If the value is 0, that means this function is disabled.
</description>
</property>
<property>
<name>bcbsp.checkpoint.dir</name>
<value>${hadoop.tmp.dir}/bcbsp/checkpoint</value>
<description>The directory used for checkpoint.</description>
</property>
<property>
<name>bcbsp.recovery.attempt.max</name>
<value>4</value>
<description>
If a job is fault, the cluster will attempt to recovery it.
However, if the number of attempt is up to the threshold,
then stop attempting to recovery it and fail it.
</description>
</property>
<property>
<name>bcbsp.max.faied.job.worker</name>
<value>5</value>
<description>The maximum of failed job on one worker.</description>
</property>
<property>
<name>bcbsp.worker.sleep.timeout</name>
<value>60000</value>
<description>The maximum of sleeping time for the gray worker</description>
</property>
<property>
<name>bsp.child.java.opts</name>
<value>-Xmx1024m</value>
<description>Java opts for the worker server child processes.</description>
</property>
<property>
<name>bsp.http.infoserver.port</name>
<value>40026</value>
<description>HTTP server port.</description>
</property>
<property>
<name>bsp.http.infoserver.webapps</name>
<value>/home/bc-bsp-1.0/webapps</value>
<description>Path of web pages.</description>
</property>
<property>
<name>bcbsp.log.dir</name>
<value>/home/bc-bsp-1.0/logs</value>
<description>Path of logs.</description>
</property>
</configuration>
3.Manage the BC-BSP cluster
Before running the BC-BSP cluster, please startup HDFS and Zookeeper first by the following command:
% $HADOOP_HOME/bin/start-dfs.sh
% $ZOOKEEPER_INSTALL/bin/zkServer.sh start
Make sure that HDFS has left the safe mode, then run the command on the master node:
% $BCBSP_HOME/bin/start-bcbsp.sh
This will startup the BC-BSP cluster.
Run this command on the master node to close the cluster:
% $BCBSP_HOME/bin/stop-bcbsp.sh
4.Execute Examples
Input the following command to run an example on BC-BSP:
% $BCBSP_HOME/bin/bcbsp jar bcbsp-examples.jar [args]
Now, there are three examples:
(1)PageRank
% $BCBSP_HOME/bin/bcbsp jar bcbsp-examples.jar pagerank [SuperStepNumber] [InputPath] [OutputPath] [SplitSize] [PartitionNum] ...
The format of input data is: src_url_one:10.0[\t]dst_url_two:0[space]dst_url_three:0[space]...
(2)Single Source Shortest Path
% $BCBSP_HOME/bin/bcbsp jar bcbsp-examples.jar sssp [SourceID] [SuperStepNumber] [InputPath] [OutputPath] [SplitSize] [PartitionNum] ...
The format of input data is: src_address_one:10[\t]dst_address_two:2[space]dst_address_three:3[space]...
where, 10 is a random integer, 2 and 3 are the weight of outgoing edges.
(3)K-Means
% $BCBSP_HOME/bin/bcbsp jar bcbsp-examples.jar kmeans [SuperStepNumber] [InputPath] [OutputPath] [K] [K-Centers FilePath] [SplitSize] [PartitionNum] ...
where K is the number of dimensions, K-Centers FilePath is the local path of file which stores original K center points.
The format of input data is: one:one[\t]1:2.12[space]1:3.23[space]...
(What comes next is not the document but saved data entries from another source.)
/-!
# `MatrixDescartes` (stmt-ValiantsHypothesis-18050), line `Lift` — Lemma FULL of `VLAW-PROOF.md` in the KERNEL:
# the H-form normal form, the Gram (Hadamard–Stieltjes) decomposition, and the STAR CORE LEMMA

HONEST FRAMING.  Cell `pub-symmetroid`, seat `val-sym-mdr-p2` (gen 2); helper `--supports` the crux
`Theses.LacunarySymmetroid.MatrixDescartes`, NO closure claim.  This is the finite-algebra + positivity heart of the
kernel proof of the registered research stub `stub_vLaw` (paper proof `VLAW-PROOF.md` §2, predecessor g0; desk
R1345 asked for exactly this file) in a form general enough for the FAN LAW (companion `…FanLaw.lean`).  Nothing here
bears on `stub_twoSided`, the crux in its window, `DoorA26`/`DoorA34`, or `VP ≠ VNP`.

THIS FILE = layers (i)–(iii) below; the STAR CORE LEMMA itself (`VLawCore.core_pos`) is in the companion
`…VLawCore.lean`, which imports this one.  THE STAR CORE LEMMA.  Data: a real symmetric `J`, positive semidefinite `P` (the LONE
letter, gap `a`) and `Q l` (`l : κ`, the CROWDED side, gaps `0 < b l < a`), and the H-form
`H(u) = J + (u^a)⁻¹ • P + ∑ l, u^(b l) • Q l` (`= t^{-e} ·` the pencil, `u = t` for a lone LOWER letter, `u = t⁻¹` for a
lone UPPER letter).  If `v j` are kernel vectors of `H(u j)` at pairwise distinct nodes `u j > 0`, `s > 0` is not a node,
every node's Rayleigh slope points towards `s` — `0 ≤ (s − u j)·σ j`, `σ j = −a (u j^a)⁻¹ v_jᵀPv_j + ∑ l, b l·(u j)^(b l) v_jᵀQ_l v_j`
— and no `v j` is killed by all of `J, P, Q l`, THEN the quadratic form of `H(s)` is STRICTLY positive at every nonzero
combination `∑ j, c j • v j`.  (One-sided instances: all ascending nodes left of `s`; all descending nodes right of `s`.)

CONTENTS: (i) finite algebra — bilinear expansion, H-form kernel relations, the `(q−p)·M_ij` elimination identity and
the diagonal identity (`quadForm_sum_smul`, `kernel_relation`, `offdiag_identity`, `diag_identity`); (ii) vanishing
lemmas — partial fractions `(w_i+σ)⁻¹` are linearly independent (`eq_zero_of_sum_div_eq_zero`, vector form
`eq_zero_of_sum_inv_smul_eq_zero`) and a continuous nonnegative function with zero integral on `(0,∞)` vanishes
(`eq_zero_of_integral_eq_zero`); (iii) the three Stieltjes integrals of one Gram entry (`offdiag_integral`,
`diag_integral`) and the sum/integral interchange (`quadForm_y`, `integral_quadForm`).
PROOF OF THE CORE LEMMA (= VLAW-PROOF §2, with the Stieltjes function made rpow-free by `…VLawStieltjes.lean`).  With `w_j = (u_j^a)⁻¹`,
`t = (s^a)⁻¹`, `r_w(ρ) = (w + ρ^a)⁻¹`: the kernel relations eliminate `Ĵ` and `P̂` (`(q−p)·M_ij` identity,
`M_ij = v_iᵀH(s)v_j`), the identities `u^b·C = ∫ρ^n r_{w_u}`, `(b/a)u^{a+b}·C = ∫ρ^n r_{w_u}^2` and the partial fractions
`(q−p)(t−p)(t−q) r_p r_q r_t = (t−q) r_p − (t−p) r_q + (q−p) r_t`, `(t−p)^2 r_p^2 r_t = r_t − r_p + (t−p) r_p^2` give the
GRAM DECOMPOSITION `∑_{ij} c_i c_j M_ij = ∑_l C_l⁻¹ ∫_{ρ>0} ρ^{n_l} r_t(ρ)·(y_ρᵀ Q_l y_ρ) dρ + ∑_i c_i^2·slack_i`,
`y_ρ = ∑_i c_i (t − w_i) r_{w_i}(ρ) • v_i`, `slack_i = (t − w_i)(P̂_ii − ∑_l (b_l/a) u_i^{a+b_l} Q̂^l_ii) ≥ 0` by STAR;
strictness: vanishing integrals force `Q_l y_ρ = 0` for all `ρ > 0`, partial fractions (`eq_zero_of_sum_div_eq_zero`)
force `Q_l v_i = 0` on the support of `c`, the slack forces `P v_i = 0`, the kernel relation `J v_i = 0` —
contradicting nondegeneracy.  [folklore] Löwner/Stieltjes kernel positivity; elementary given the analysis layer.
-/

-- layout Summits/ValiantsHypothesis/ValiantsHypothesis forces the duplicated namespace component
set_option linter.dupNamespace false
where one:one means that the record named "one" belongs to "two", 1 is an unused id, 2.12 and 3.23 are the value of different dimensions.
5.Deploy Tool
It is convenient to use the Deploy Tool to deploy BC-BSP over a large cluster.
The Deploy Tool is located in $BCBSP_HOME/deploy/. Double click bcbsp.sh, then a visualization window will appear.
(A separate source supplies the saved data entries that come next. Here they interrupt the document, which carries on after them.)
/-! ### Separating data for `R` from separating data for the reflected rectangle `ρR` -/

/-- **Separating data for `R` from separating data for the reflected rectangle
`ρR = R.map imagAxisRefl`** (same marks, boundary loop `t ↦ ρ (γ t)`): reflect the sets,
precompose the functions with `ρ` and conjugate the root of unity. The discrete Cauchy estimate
transforms by `∮ᴰ_C (F ∘ ρ) dz = conj ∮ᴰ_{C'} F dz` (`discreteTriangleIntegral_comp_imagAxisRefl`),
the reflected lattice contour `C'` being again a lattice contour of `δ𝕋` inside `ρ K`; face
centres of `δH` reflect to face centres (`exists_hexCenter_eq_imagAxisRefl`). The bond-𝕋 analogue
of `IsSeparatingData.ofConj`. [cite: BollobasRiordan2006, Ch. 7 §7.2.2 pp. 168–169, Lemma 13 p. 181] -/
theorem isSeparatingData_ofReflect {R : ConformalRectangle} {ω : ℂ} {S : ℝ → Finset ℂ}
    {f : ℝ → Fin 3 → ℂ → ℝ} (h : IsSeparatingData (R.map imagAxisRefl) ω S f) :
    IsSeparatingData R (conj ω) (fun δ => (S δ).image imagAxisRefl)
      (fun δ i z => f δ i (imagAxisRefl z)) where
  mem_Icc δ i w hw := by
    obtain ⟨w', hw', rfl⟩ := Finset.mem_image.1 hw
    simpa using h.mem_Icc δ i w' hw'
  dense := by
    obtain ⟨ε, hε, hd⟩ := h.dense
    refine ⟨ε, hε, hd.mono fun δ hδ z hz => ?_⟩
    have hz' : imagAxisRefl z ∈ closure (R.map imagAxisRefl).carrier := by
      rw [MarkedDomain.carrier_map, ← imagAxisRefl.image_closure]
      exact mem_image_of_mem _ hz
    obtain ⟨w, hw, hzw⟩ := hδ _ hz'
    refine ⟨imagAxisRefl w, Finset.mem_image_of_mem _ hw, ?_⟩
    rwa [← dist_imagAxisRefl, imagAxisRefl_imagAxisRefl]
  interior K hK hKΩ := by
    have hK' : IsCompact (imagAxisRefl '' K) := hK.image imagAxisRefl.continuous
    have hK'Ω : imagAxisRefl '' K ⊆ (R.map imagAxisRefl).carrier := image_mono hKΩ
    filter_upwards [h.interior _ hK' hK'Ω] with δ hδ x hx
    obtain ⟨x', hx'⟩ := exists_hexCenter_eq_imagAxisRefl x
    have hmem : (δ : ℂ) * hexCenter x' ∈ imagAxisRefl '' K :=
      ⟨_, hx, by rw [hx', imagAxisRefl_ofReal_mul]⟩
    have := hδ x' hmem
    refine Finset.mem_image.2 ⟨_, this, ?_⟩
    rw [hx', ← imagAxisRefl_ofReal_mul, imagAxisRefl_imagAxisRefl]
  equicontinuous β hβ := by
    obtain ⟨η, hη, he⟩ := h.equicontinuous β hβ
    refine ⟨η, hη, he.mono fun δ hδ i z hz w hw hzw => ?_⟩
    obtain ⟨z', hz', rfl⟩ := Finset.mem_image.1 hz
    obtain ⟨w', hw', rfl⟩ := Finset.mem_image.1 hw
    rw [dist_imagAxisRefl] at hzw
    simpa using hδ i z' hz' w' hw' hzw
  cauchy := by
    obtain ⟨e, he, hc⟩ := h.cauchy
    refine ⟨e, he, fun K hK hKΩ => ?_⟩
    have hK' : IsCompact (imagAxisRefl '' K) := hK.image imagAxisRefl.continuous
    have hK'Ω : imagAxisRefl '' K ⊆ (R.map imagAxisRefl).carrier := image_mono hKΩ
    filter_upwards [hc _ hK' hK'Ω] with δ hδ i x n s hs hT
    -- the reflected contour: corner `ρ p - n s = δ · (σ̃ x - σ n e₀)`, the same signed mesh `s`
    obtain ⟨σ, hsσ⟩ : ∃ σ : ℤ, s = σ * δ := by
      rcases hs with rfl | rfl
      · exact ⟨1, by simp⟩
      · exact ⟨-1, by simp⟩
    set x' : Site 2 := triConjFun (-x) + ![-(σ * n), 0] with hx'
    have hq : triMeshPoint δ x' = imagAxisRefl (triMeshPoint δ x) - n * s := by
      simp only [triMeshPoint, hx', triEmbed_add, triEmbed_vec, triEmbed_triConjFun, triEmbed_neg,
        map_neg, imagAxisRefl_apply, map_mul, Complex.conj_ofReal, hsσ]
      push_cast
      ring
    have hT' : convexHull ℝ {triMeshPoint δ x', triMeshPoint δ x' + n * s,
        triMeshPoint δ x' + n * s * triZeta} ⊆ imagAxisRefl '' K := by
      rw [hq, ← imagAxisRefl_image_convexHull_latticeTriangle]
      exact image_mono hT
    have hb := hδ i x' n s hs hT'
    rw [hq] at hb
    rw [discreteTriangleIntegral_comp_imagAxisRefl, discreteTriangleIntegral_comp_imagAxisRefl,
      ← map_mul, ← map_sub, Complex.norm_conj]
    exact hb
  boundary i z hz := by
    have hz' : imagAxisRefl z ∈ (forgetLast (R.map imagAxisRefl)).boundary ''
        Ioo ((forgetLast (R.map imagAxisRefl)).mark i)
          ((forgetLast (R.map imagAxisRefl)).nextMark i) := by
      obtain ⟨t, ht, rfl⟩ := hz
      exact ⟨t, ht, rfl⟩
    obtain ⟨zs, hzs, hzt, hf0, hf1⟩ := h.boundary i _ hz'
    refine ⟨fun δ => imagAxisRefl (zs δ),
      hzs.mono fun δ hδ => ⟨Finset.mem_image_of_mem _ hδ.1, ?_⟩, ?_, ?_, ?_⟩
    · exact (mem_image_imagAxisRefl_iff _ _).1 hδ.2
    · have := (imagAxisRefl.continuous.tendsto _).comp hzt
      rw [imagAxisRefl_imagAxisRefl] at this
      exact this
    · simpa using hf0
    · simpa using hf1

/-! ### The crude bond-𝕋 crossing probability of the reflected rectangle -/

/-- **The crude bond-𝕋 crossing probabilities of `ρR` and `R` agree** at every mesh: the carrier
and the arcs of `ρR = R.map imagAxisRefl` are the reflected ones, and the embedded bond lattice
`√3 (𝕋 − (1+ζ)/3)` with its critical law is `ρ`-invariant
(`bondTriangular_real_embDomainCrossing_imagAxisRefl`). [folklore] -/
theorem bondTriangular_real_embDomainCrossing_map_imagAxisRefl (R : ConformalRectangle)
    (p : unitInterval) (δ : ℝ) :
    (bondPercolation triGraph p).real (embDomainCrossing
        (fun x : Site 2 => (Real.sqrt 3 : ℂ) * (triEmbed x - (1 + triZeta) / 3))
        (R.map imagAxisRefl).carrier δ ((R.map imagAxisRefl).arc 0) ((R.map imagAxisRefl).arc 2)) =
      (bondPercolation triGraph p).real (embDomainCrossing
        (fun x : Site 2 => (Real.sqrt 3 : ℂ) * (triEmbed x - (1 + triZeta) / 3))
        R.carrier δ (R.arc 0) (R.arc 2)) := by
  rw [MarkedDomain.arc_map, MarkedDomain.arc_map, MarkedDomain.carrier_map,
    bondTriangular_real_embDomainCrossing_imagAxisRefl]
Hadoop and BC-BSP can be deployed by this tool.
Configuration files can be modified by "Set Conf: System, Hadoop, BCBSP".
For "System", it is the /etc/profile; for "Hadoop" and "BCBSP", they are the relative configuration files;
WorkerServer List includes all nodes of HDFS and BC-BSP.
A node can be added or removed by "Add" and "Remove".